Ans: They really needed better breaks for the bins on the x-axis.
NB1: default value for the breaks argument to hist() is “Sturges”
Sol: Need to vary two arguments to hist(): x and breaks
# Replace "Sturges" with reasonable breaks for each sample
breaks_list <- list(
Normal = "Sturges",
Uniform = "Sturges",
Exp = "Sturges"
)
# default value for the breaks argument to hist() is "Sturges"
breaks_list <- list(
Normal = seq(6, 16, 0.5),
Uniform = seq(0, 5, 0.25),
Exp = seq(0, 1.5, 0.1)
)
# Use walk2() to make histograms with the right breaks
walk2(sims, breaks_list, hist)
# alternatively
sims %>% walk2(breaks_list, hist)
# hard-coded the breaks = no good, if we change the parameters of our simulation
# generate reasonable breaks based on the actual values in our simulated samples
# Turn this snippet into find_breaks()
rng <- range(sims[[1]], na.rm = TRUE)
seq(rng[1], rng[2], length.out = 30)
## [1] 7.898824 8.063608 8.228392 8.393176 8.557959 8.722743 8.887527
## [8] 9.052311 9.217095 9.381879 9.546662 9.711446 9.876230 10.041014
## [15] 10.205798 10.370581 10.535365 10.700149 10.864933 11.029717 11.194501
## [22] 11.359284 11.524068 11.688852 11.853636 12.018420 12.183204 12.347987
## [29] 12.512771 12.677555
# writing our own function:
# takes a single argument x
# and return the sequence of breaks
find_breaks <- function(x) {
rng <- range(x, na.rm = TRUE)
seq(rng[1], rng[2], length.out = 30)
}
# Check that your function works
# by calling find_breaks() on sims[[1]].
find_breaks(sims[[1]])
## [1] 7.898824 8.063608 8.228392 8.393176 8.557959 8.722743 8.887527
## [8] 9.052311 9.217095 9.381879 9.546662 9.711446 9.876230 10.041014
## [15] 10.205798 10.370581 10.535365 10.700149 10.864933 11.029717 11.194501
## [22] 11.359284 11.524068 11.688852 11.853636 12.018420 12.183204 12.347987
## [29] 12.512771 12.677555
# additional checks
find_breaks(sims[[2]])
## [1] 0.01299713 0.18460169 0.35620625 0.52781081 0.69941537 0.87101993
## [7] 1.04262449 1.21422905 1.38583361 1.55743817 1.72904273 1.90064729
## [13] 2.07225185 2.24385641 2.41546097 2.58706553 2.75867010 2.93027466
## [19] 3.10187922 3.27348378 3.44508834 3.61669290 3.78829746 3.95990202
## [25] 4.13150658 4.30311114 4.47471570 4.64632026 4.81792482 4.98952938
find_breaks(sims[[3]])
## [1] 0.001431461 0.038830039 0.076228617 0.113627195 0.151025773
## [6] 0.188424351 0.225822929 0.263221507 0.300620085 0.338018663
## [11] 0.375417241 0.412815819 0.450214397 0.487612975 0.525011553
## [16] 0.562410131 0.599808709 0.637207287 0.674605865 0.712004444
## [21] 0.749403022 0.786801600 0.824200178 0.861598756 0.898997334
## [26] 0.936395912 0.973794490 1.011193068 1.048591646 1.085990224
# Use map() to iterate find_breaks() over sims
nice_breaks <- map(sims, find_breaks)
# Use nice_breaks as the second argument to walk2()
# iterate over both
# the simulations
# and calculated breaks to plot histograms
walk2(sims, nice_breaks, hist)
# walk2(sims, nice_breaks, hist)
walk2(sims, nice_breaks, hist, xlab = "")

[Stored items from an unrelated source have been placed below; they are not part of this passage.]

import Literature.AlgebraicGeometry.Motives.FamiliesVHSConstant
import Literature.AlgebraicGeometry.Motives.FamiliesVHSTateTwist
import Literature.AlgebraicGeometry.Motives.HodgeStructureTensorConstraints
import HarnessLib

/-!
# The constraints of the `⊗`-category of VHS data: commutativity `D₁ ⊗ D₂ ≅ D₂ ⊗ D₁`, associativity `(D₁ ⊗ D₂) ⊗ D₃ ≅ D₁ ⊗ (D₂ ⊗ D₃)`,
# the Tate twist as a tensor product `ℤ_S(j) ⊗ D ≅ D(j)`, and the unitors `ℤ_S ⊗ D ≅ D ≅ D ⊗ ℤ_S` — as mutually inverse morphisms of VHS data

Topic `Literature/AlgebraicGeometry/Motives` (namespaces `Literature.AlgebraicGeometry.Motives.LocalSystem`, `….Motives.VHSData`), lane
`lit-hodgefound` (seat `p08`, row g57-#5).  DEFINITIONS WITH BODIES (the fibrewise constraint maps of local systems `LocalSystem.tensorCommMap`,
`tensorAssocMap ∕ tensorAssocInvMap`, `unitTensorMap ∕ unitTensorInvMap`, `tensorUnitMap ∕ tensorUnitInvMap`, stated over a general commutative ring;
the morphisms of VHS data `Hom.tensorComm ∕ tensorCommSymm`, `Hom.tensorAssoc ∕ tensorAssocSymm`, `Hom.tateTensor ∕ tateTensorSymm`,
`Hom.unitTensor ∕ unitTensorSymm`, `Hom.tensorUnit ∕ tensorUnitSymm`) and their API; no named fact, no instance, no notation (D-0026 net debt `0`).
Sequel of `Motives/FamiliesVHSTensor` (`D₁ ⊗ D₂`), `Motives/FamiliesVHSConstant` (`ℤ_S(j)`, `ℤ_S`), `Motives/FamiliesVHSTateTwist` (`D(j)`),
`Motives/FamiliesVHSMorphism` (`VHSData.Hom`); the Hodge-theoretic input is the tree's `Motives/HodgeStructureTensorConstraints` (the constraints
`Hom.tensorComm`, `Hom.tensorAssoc`, `Hom.tateTensor`, `Hom.tensorLid`, `Hom.tensorRid` of `ℚ`-Hodge structures over the fibre functor).

PRINTED SOURCES.  P. Deligne, *Équations différentielles à points singuliers réguliers*, LNM 163 (1970), I.1: the local systems on `S` form a
`⊗`-category («forment une `⊗`-catégorie … avec objet unité»), the constraints being those of modules fibrewise.  P. Deligne, J. Milne, *Tannakian
categories*, LNM 900 (1982), §1 Def. 1.1 (associativity ∕ commutativity constraints, identity object), Prop. 1.3 (unitors), Ex. 2.31 (Hodge
structures form a rigid tensor category).  P. Deligne, *Théorie de Hodge II*, 1.1.12 (`⊗` of filtered objects), 2.1.13–2.1.14 (`H(n) := H ⊗ ℤ(n)`).
B. Moonen, *Families of motives and the Mumford–Tate conjecture*, §2.1 («we write `H(n)` for `H ⊗ ℚ(n)`»).  W. Schmid, *Variation of Hodge
structure*, §2 ∕ P. Griffiths, *Periods of integrals III*, §1: variations are stable under the tensor operations.

* §0 **local systems over a commutative ring `R`** (generic `R`, so that no instance search on a tensor type over `ℤ` ever happens): the fibrewise
  linear maps `tensorCommMap` (`v₁ ⊗ v₂ ↦ v₂ ⊗ v₁`), `tensorAssocMap ∕ tensorAssocInvMap`, `unitTensorMap` (`r ⊗ v ↦ r·v` out of `R_S ⊗ V`) ∕
  `unitTensorInvMap` (`v ↦ 1 ⊗ v`), `tensorUnitMap ∕ tensorUnitInvMap`, their values on pure tensors (`rfl`), their COMPATIBILITY WITH TRANSPORT
  (`…_comp_transport`, `…_transport`) and the inverse identities.
* §1 **`Hom.tensorComm D₁ D₂ : D₁ ⊗ D₂ → (D₂ ⊗ D₁).cast`** and `Hom.tensorCommSymm` (`homRat_tensorComm`; Hodge by the tree's `HodgeStructure.Hom.tensorComm`),
  the two composite identities, `isHodgeAt_tensorComm_app`.
* §2 **`Hom.tensorAssoc D₁ D₂ D₃ : (D₁ ⊗ D₂) ⊗ D₃ → (D₁ ⊗ (D₂ ⊗ D₃)).cast`** and `Hom.tensorAssocSymm` (`homRat_tensorAssoc ∕ _Symm`; the tree's
  `Hom.tensorAssoc`), with the two composite identities.
* §3 **`Hom.tateTensor j D : ℤ_S(j) ⊗ D → D(j).cast`** and `Hom.tateTensorSymm` (`r ⊗ u ↦ r·u`; `homRat_tateTensor ∕ _Symm`; the tree's `Hom.tateTensor`),
  the composite identities, and **`isHodgeAt_tateTensor_one_tmul_iff`**: `1 ⊗ u` is a Hodge class of level `p` of `ℤ_S(j) ⊗ D` iff `u` is one of level
  `p + j` of `D`.
* §4 **the unitors `Hom.unitTensor D : ℤ_S ⊗ D → D.cast`, `Hom.tensorUnit D : D ⊗ ℤ_S → D.cast`** with inverses (the tree's `Hom.tensorLid ∕ tensorRid`
  for the identity object `ℚ(0)`).

HONEST SCOPE: as for every `VHSData`, holomorphy ∕ transversality are not recorded; no monoidal-category instance is declared — the constraints are
the explicit, mutually inverse morphisms a consumer composes with.

## References

* [Deligne1970] P. Deligne, *Équations différentielles à points singuliers réguliers*, LNM 163 (1970), I.1.
* [DeligneMilne1982Tannakian] P. Deligne, J. S. Milne, *Tannakian categories*, in LNM 900 (1982), §1 Def. 1.1, Prop. 1.3, Ex. 2.31.
* [DeligneHodgeII1971] P. Deligne, *Théorie de Hodge II*, Publ. Math. IHÉS 40 (1971), 1.1.12, 2.1.13–2.1.14.
* [Moonen2017FamiliesMotives] B. Moonen, *Families of motives and the Mumford–Tate conjecture*, Milan J. Math. 85 (2017), §2.1.
* [Schmid1973] W. Schmid, *Variation of Hodge structure: the singularities of the period mapping*, Invent. Math. 22 (1973), §2.
* [Griffiths1970] P. Griffiths, *Periods of integrals on algebraic manifolds III*, Publ. Math. IHÉS 38 (1970), §1.
-/

noncomputable section

open CategoryTheory
open scoped TensorProduct

universe u

namespace Literature.AlgebraicGeometry.Motives

/-! ## §0 The constraint maps of local systems over a commutative ring, fibrewise, and their compatibility with transport -/

namespace LocalSystem

variable {R : Type u} [CommRing R] {S : Type u} [TopologicalSpace S]

/-- **`v₁ ⊗ v₂ ↦ v₂ ⊗ v₁` on the fibres of `V₁ ⊗ V₂`** (Mathlib `TensorProduct.comm`). [cite: Deligne1970, I.1] -/
def tensorCommMap (V₁ V₂ : LocalSystem R S) (s : S) : (V₁.tensor V₂).fiber s →ₗ[R] (V₂.tensor V₁).fiber s :=
  (TensorProduct.comm R (V₁.fiber s) (V₂.fiber s)).toLinearMap

/-- `tensorCommMap (v₁ ⊗ v₂) = v₂ ⊗ v₁`. [cite: Deligne1970, I.1] -/
@[simp] theorem tensorCommMap_tmul (V₁ V₂ : LocalSystem R S) (s : S) (v₁ : V₁.fiber s) (v₂ : V₂.fiber s) :
    tensorCommMap V₁ V₂ s (v₁ ⊗ₜ[R] v₂) = v₂ ⊗ₜ[R] v₁ := rfl

/-- **`comm` is flat**: `comm ∘ (γ ⊗ γ) = (γ ⊗ γ) ∘ comm`. [cite: Deligne1970, I.1] -/
theorem tensorCommMap_comp_transport (V₁ V₂ : LocalSystem R S) {s t : S} (γ : Path.Homotopic.Quotient s t) :
    tensorCommMap V₁ V₂ t ∘ₗ (V₁.tensor V₂).transport γ = (V₂.tensor V₁).transport γ ∘ₗ tensorCommMap V₁ V₂ s :=
  TensorProduct.ext' fun _ _ => rfl

/-- Pointwise form of `tensorCommMap_comp_transport`. [cite: Deligne1970, I.1] -/
theorem tensorCommMap_transport (V₁ V₂ : LocalSystem R S) {s t : S} (γ : Path.Homotopic.Quotient s t) (z : (V₁.tensor V₂).fiber s) :
    tensorCommMap V₁ V₂ t ((V₁.tensor V₂).transport γ z) = (V₂.tensor V₁).transport γ (tensorCommMap V₁ V₂ s z) :=
  LinearMap.congr_fun (tensorCommMap_comp_transport V₁ V₂ γ) z

/-- `comm ∘ comm = id`. [cite: Deligne1970, I.1] -/
theorem tensorCommMap_tensorCommMap (V₁ V₂ : LocalSystem R S) (s : S) (z : (V₁.tensor V₂).fiber s) :
    tensorCommMap V₂ V₁ s (tensorCommMap V₁ V₂ s z) = z :=
  (TensorProduct.comm R (V₁.fiber s) (V₂.fiber s)).symm_apply_apply z
/-- **THE PROVISO AND N21's TWO NUMERALS AT THE TUNED OBJECT, TOGETHER** (what module 10's binders `hreg`, `hnum` ask of the layer): for `0 < g`, `0 < Λ₂'`. [folklore] -/
theorem inEndRegime_and_numerals_endLettersN21 (hg : 0 < g) {Λ₂' : ℝ} (hΛ : 0 < Λ₂') :
    InEndRegime (ne3OfRecord₁₁ F (ne3ConstLayerOfRecord₁₁ F N (endLettersN21 F N g Λ₂'))) ∧
      512 * (4 + 1) * (4 + 4) * (F.L : ℝ) ^ 2 * (ne3ConstLayerOfRecord₁₁ F N (endLettersN21 F N g Λ₂')).b ≤ 1 ∧
      0 < (ne3ConstLayerOfRecord₁₁ F N (endLettersN21 F N g Λ₂')).Λ₂' :=
  ⟨inEndRegime_ofRecord_endLettersN21 F N Λ₂' hg, numeral_endLettersN21 F N g Λ₂', hΛ⟩

/-! ## v1.1 — THE WINDOWED LETTERS: class radius `ε ∈ (0, r]` and `Λ₁ ∈ [0, r]` free, the regularity letter tuned at `ε` -/

section Window

/-- **THE END's LETTERS AT THE OBJECT OF RECORD, WINDOWED AND TUNED FOR N21** — `⟨ε, b, g, C, Λ₁, Λ₂'⟩ := ⟨ε, min (ε∕2) (1∕(512·(4+1)·(4+4)·L²)), g, constOfRecord N L Nper g,
Λ₁, Λ₂'⟩` (`Nper = ne3NperOfRecord₁₁ F 0 0`): the class radius `ε` and the gradient letter `Λ₁` are the CALLER's (to be taken inside THE END's tolerance `(0, r]` ∕ `[0, r]` AND
inside node N05's averaging window — dag-n16-e's LOCATED-3), the regularity letter is lowered inside `0 ≤ b ≤ ε∕2` until N21's numeral `512·5·8·L²·b ≤ 1` holds. [folklore] -/
def endLettersN21W (g ε Λ₁ Λ₂' : ℝ) : NE3Letters₁₁ :=
  ⟨ε, min (ε / 2) (1 / (512 * (4 + 1) * (4 + 4) * (F.L : ℝ) ^ 2)), g, constOfRecord N F.L (ne3NperOfRecord₁₁ F 0 0) g, Λ₁, Λ₂'⟩

/-- Face (`rfl`): `ε` is the caller's. [folklore] -/
theorem endLettersN21W_ε (g ε Λ₁ Λ₂' : ℝ) : (endLettersN21W F N g ε Λ₁ Λ₂').ε = ε := rfl

/-- Face (`rfl`): `b = min (ε∕2) (1∕(512·5·8·L²))`. [folklore] -/
theorem endLettersN21W_b (g ε Λ₁ Λ₂' : ℝ) :
    (endLettersN21W F N g ε Λ₁ Λ₂').b = min (ε / 2) (1 / (512 * (4 + 1) * (4 + 4) * (F.L : ℝ) ^ 2)) := rfl

/-- Face (`rfl`): the coupling letter. [folklore] -/
theorem endLettersN21W_g (g ε Λ₁ Λ₂' : ℝ) : (endLettersN21W F N g ε Λ₁ Λ₂').g = g := rfl

/-- Face (`rfl`): `C = constOfRecord N L Nper g`. [folklore] -/
theorem endLettersN21W_C (g ε Λ₁ Λ₂' : ℝ) : (endLettersN21W F N g ε Λ₁ Λ₂').C = constOfRecord N F.L (ne3NperOfRecord₁₁ F 0 0) g := rfl

/-- Face (`rfl`): `Λ₁` is the caller's (decoupled from `ε`). [folklore] -/
theorem endLettersN21W_Λ₁ (g ε Λ₁ Λ₂' : ℝ) : (endLettersN21W F N g ε Λ₁ Λ₂').Λ₁ = Λ₁ := rfl

/-- Face (`rfl`): `Λ₂'` is the caller's. [folklore] -/
theorem endLettersN21W_Λ₂' (g ε Λ₁ Λ₂' : ℝ) : (endLettersN21W F N g ε Λ₁ Λ₂').Λ₂' = Λ₂' := rfl

/-- **THE v1.0 LETTERS ARE THE TOP CORNER OF THE WINDOW**: at `ε = Λ₁ = r` the windowed letters are `endLettersN21 F N g Λ₂'` (`rfl`). [folklore] -/
theorem endLettersN21W_top (g Λ₂' : ℝ) :
    endLettersN21W F N g (radiusOfRecord N F.L (ne3NperOfRecord₁₁ F 0 0)) (radiusOfRecord N F.L (ne3NperOfRecord₁₁ F 0 0)) Λ₂' = endLettersN21 F N g Λ₂' := rfl

/-- The tuned regularity letter is positive for a positive class radius. [folklore] -/
theorem endLettersN21W_b_pos (g Λ₁ Λ₂' : ℝ) {ε : ℝ} (hε : 0 < ε) : 0 < (endLettersN21W F N g ε Λ₁ Λ₂').b := by
  have hL : 0 < (F.L : ℝ) := by have := HistoryFlow.two_le_L F; positivity
  rw [endLettersN21W_b]
  exact lt_min (by positivity) (by positivity)

/-- The tuned regularity letter is inside THE END's tolerance: `b ≤ ε∕2`. [folklore] -/
theorem endLettersN21W_b_le_half (g ε Λ₁ Λ₂' : ℝ) : (endLettersN21W F N g ε Λ₁ Λ₂').b ≤ ε / 2 :=
  min_le_left _ _

/-- **N21's REGULARITY NUMERAL AT THE WINDOWED LETTERS**: `512·(4+1)·(4+4)·L²·b ≤ 1` (any `ε`). [folklore] -/
theorem numeral_endLettersN21W (g ε Λ₁ Λ₂' : ℝ) : 512 * (4 + 1) * (4 + 4) * (F.L : ℝ) ^ 2 * (endLettersN21W F N g ε Λ₁ Λ₂').b ≤ 1 := by
  have hL : 0 < (F.L : ℝ) := by have := HistoryFlow.two_le_L F; positivity
  have hK : 0 < 512 * (4 + 1) * (4 + 4) * (F.L : ℝ) ^ 2 := by positivity
  calc 512 * (4 + 1) * (4 + 4) * (F.L : ℝ) ^ 2 * (endLettersN21W F N g ε Λ₁ Λ₂').b
      ≤ 512 * (4 + 1) * (4 + 4) * (F.L : ℝ) ^ 2 * (1 / (512 * (4 + 1) * (4 + 4) * (F.L : ℝ) ^ 2)) :=
        mul_le_mul_of_nonneg_left (min_le_right _ _) hK.le
    _ = 1 := by field_simp

/-- **THE END's PROVISO AT THE WINDOWED OBJECT OF RECORD**: for a positive coupling letter, a class radius `0 < ε ≤ r` and a gradient letter `0 ≤ Λ₁ ≤ r`
(`r = radiusOfRecord N F.L (ne3NperOfRecord₁₁ F 0 0)`), `InEndRegime (ne3OfRecord₁₁ F (ne3ConstLayerOfRecord₁₁ F N (endLettersN21W F N g ε Λ₁ Λ₂')))` — every other clause by
construction (`1 ≤ Nper` RR-1's, `0 ≤ b⋆ ≤ ε∕2`, `C = constOfRecord … g`). [folklore] -/
theorem inEndRegime_ofRecord_endLettersN21W (Λ₂' : ℝ) {g ε Λ₁ : ℝ} (hg : 0 < g) (hε : 0 < ε)
    (hεr : ε ≤ radiusOfRecord N F.L (ne3NperOfRecord₁₁ F 0 0)) (hΛ₁ : 0 ≤ Λ₁) (hΛ₁r : Λ₁ ≤ radiusOfRecord N F.L (ne3NperOfRecord₁₁ F 0 0)) :
    InEndRegime (ne3OfRecord₁₁ F (ne3ConstLayerOfRecord₁₁ F N (endLettersN21W F N g ε Λ₁ Λ₂'))) :=
  (inEndRegime_ne3Objects_iff F _).2 ⟨one_le_ne3NperOfRecord₁₁ F 0 0, hg, hε, hεr, hΛ₁, hΛ₁r, (endLettersN21W_b_pos F N g Λ₁ Λ₂' hε).le,
    endLettersN21W_b_le_half F N g ε Λ₁ Λ₂', le_rfl⟩

/-- **THE PROVISO AND N21's TWO NUMERALS AT THE WINDOWED OBJECT, TOGETHER** (what module 10's binders `hreg`, `hnum` and module 11b §1's `hreg`, `hnum` ask of the layer):
for `0 < g`, `0 < ε ≤ r`, `0 ≤ Λ₁ ≤ r`, `0 < Λ₂'`. [folklore] -/
theorem inEndRegime_and_numerals_endLettersN21W {g ε Λ₁ Λ₂' : ℝ} (hg : 0 < g) (hε : 0 < ε)
    (hεr : ε ≤ radiusOfRecord N F.L (ne3NperOfRecord₁₁ F 0 0)) (hΛ₁ : 0 ≤ Λ₁) (hΛ₁r : Λ₁ ≤ radiusOfRecord N F.L (ne3NperOfRecord₁₁ F 0 0))
    (hΛ : 0 < Λ₂') :
    InEndRegime (ne3OfRecord₁₁ F (ne3ConstLayerOfRecord₁₁ F N (endLettersN21W F N g ε Λ₁ Λ₂'))) ∧
      512 * (4 + 1) * (4 + 4) * (F.L : ℝ) ^ 2 * (ne3ConstLayerOfRecord₁₁ F N (endLettersN21W F N g ε Λ₁ Λ₂')).b ≤ 1 ∧
      0 < (ne3ConstLayerOfRecord₁₁ F N (endLettersN21W F N g ε Λ₁ Λ₂')).Λ₂' :=
  ⟨inEndRegime_ofRecord_endLettersN21W F N Λ₂' hg hε hεr hΛ₁ hΛ₁r, numeral_endLettersN21W F N g ε Λ₁ Λ₂', hΛ⟩

/-- **THE WINDOW IS INHABITED INSIDE THE TOLERANCE**: for every `0 < ε⋆` there is a class radius `ε ∈ (0, r]` with `ε < ε⋆` (take `min (r∕2) (ε⋆∕2)`) — so ANY strict
upper bound a consumer's slot hypothesis puts on the class radius (n16-e's certificate `c.ε < c2' 4 c.L ∕ 2 ∧ c.ε < 1∕1056`, or N05's averaging letter `α`) is met by
SOME windowed letters in THE END's regime, unlike at the pinned `ε = r`. [folklore] -/
theorem exists_eps_window {εstar : ℝ} (hε : 0 < εstar) :
    ∃ ε : ℝ, 0 < ε ∧ ε ≤ radiusOfRecord N F.L (ne3NperOfRecord₁₁ F 0 0) ∧ ε < εstar := by
  have hr : 0 < radiusOfRecord N F.L (ne3NperOfRecord₁₁ F 0 0) :=
    radiusOfRecord_pos (HistoryFlow.two_le_L F) (one_le_ne3NperOfRecord₁₁ F 0 0)
  refine ⟨min (radiusOfRecord N F.L (ne3NperOfRecord₁₁ F 0 0) / 2) (εstar / 2), lt_min (by positivity) (by positivity),
    (min_le_left _ _).trans (by linarith), (min_le_right _ _).trans_lt (by linarith)⟩

end Window

end Summit.QuantumFields.YangMills.BalabanUVNodes.N21EndLetters

end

# Increase sample size to 1000
sims <- invoke_map(f, params, n = 50)
sims <- invoke_map(f, params, n = 1000)
# nice_breaks [given]
nice_breaks <- map(sims, find_breaks)
# Create a vector nice_titles
nice_titles <- c("Normal(10, 1)", "Uniform(0, 5)", "Exp(5)")
# Use pwalk() instead of walk2()
# walk2(sims, nice_breaks, hist, xlab = "")
# NB: keep xlab = ""
# outside of the list of arguments
# being iterated over
# since it's the same value
# for all three histograms
pwalk(list(x = sims, breaks = nice_breaks, main = nice_titles), hist, xlab = "")
walk() return the object you passed to it easy use in pipeline (pipeline = “a statement with lots of pipes”)
# e.g.
str(sims)
## List of 3
## $ Normal : num [1:1000] 10.48 10.01 9.76 10.7 10.6 ...
## $ Uniform: num [1:1000] 3.027 0.441 4.359 0.908 1.56 ...
## $ Exp : num [1:1000] 0.0105 0.2805 0.1745 0.0419 0.1122 ...
tmp <- walk(sims, hist)
str(tmp)
## List of 3
## $ Normal : num [1:1000] 10.48 10.01 9.76 10.7 10.6 ...
## $ Uniform: num [1:1000] 3.027 0.441 4.359 0.908 1.56 ...
## $ Exp : num [1:1000] 0.0105 0.2805 0.1745 0.0419 0.1122 ...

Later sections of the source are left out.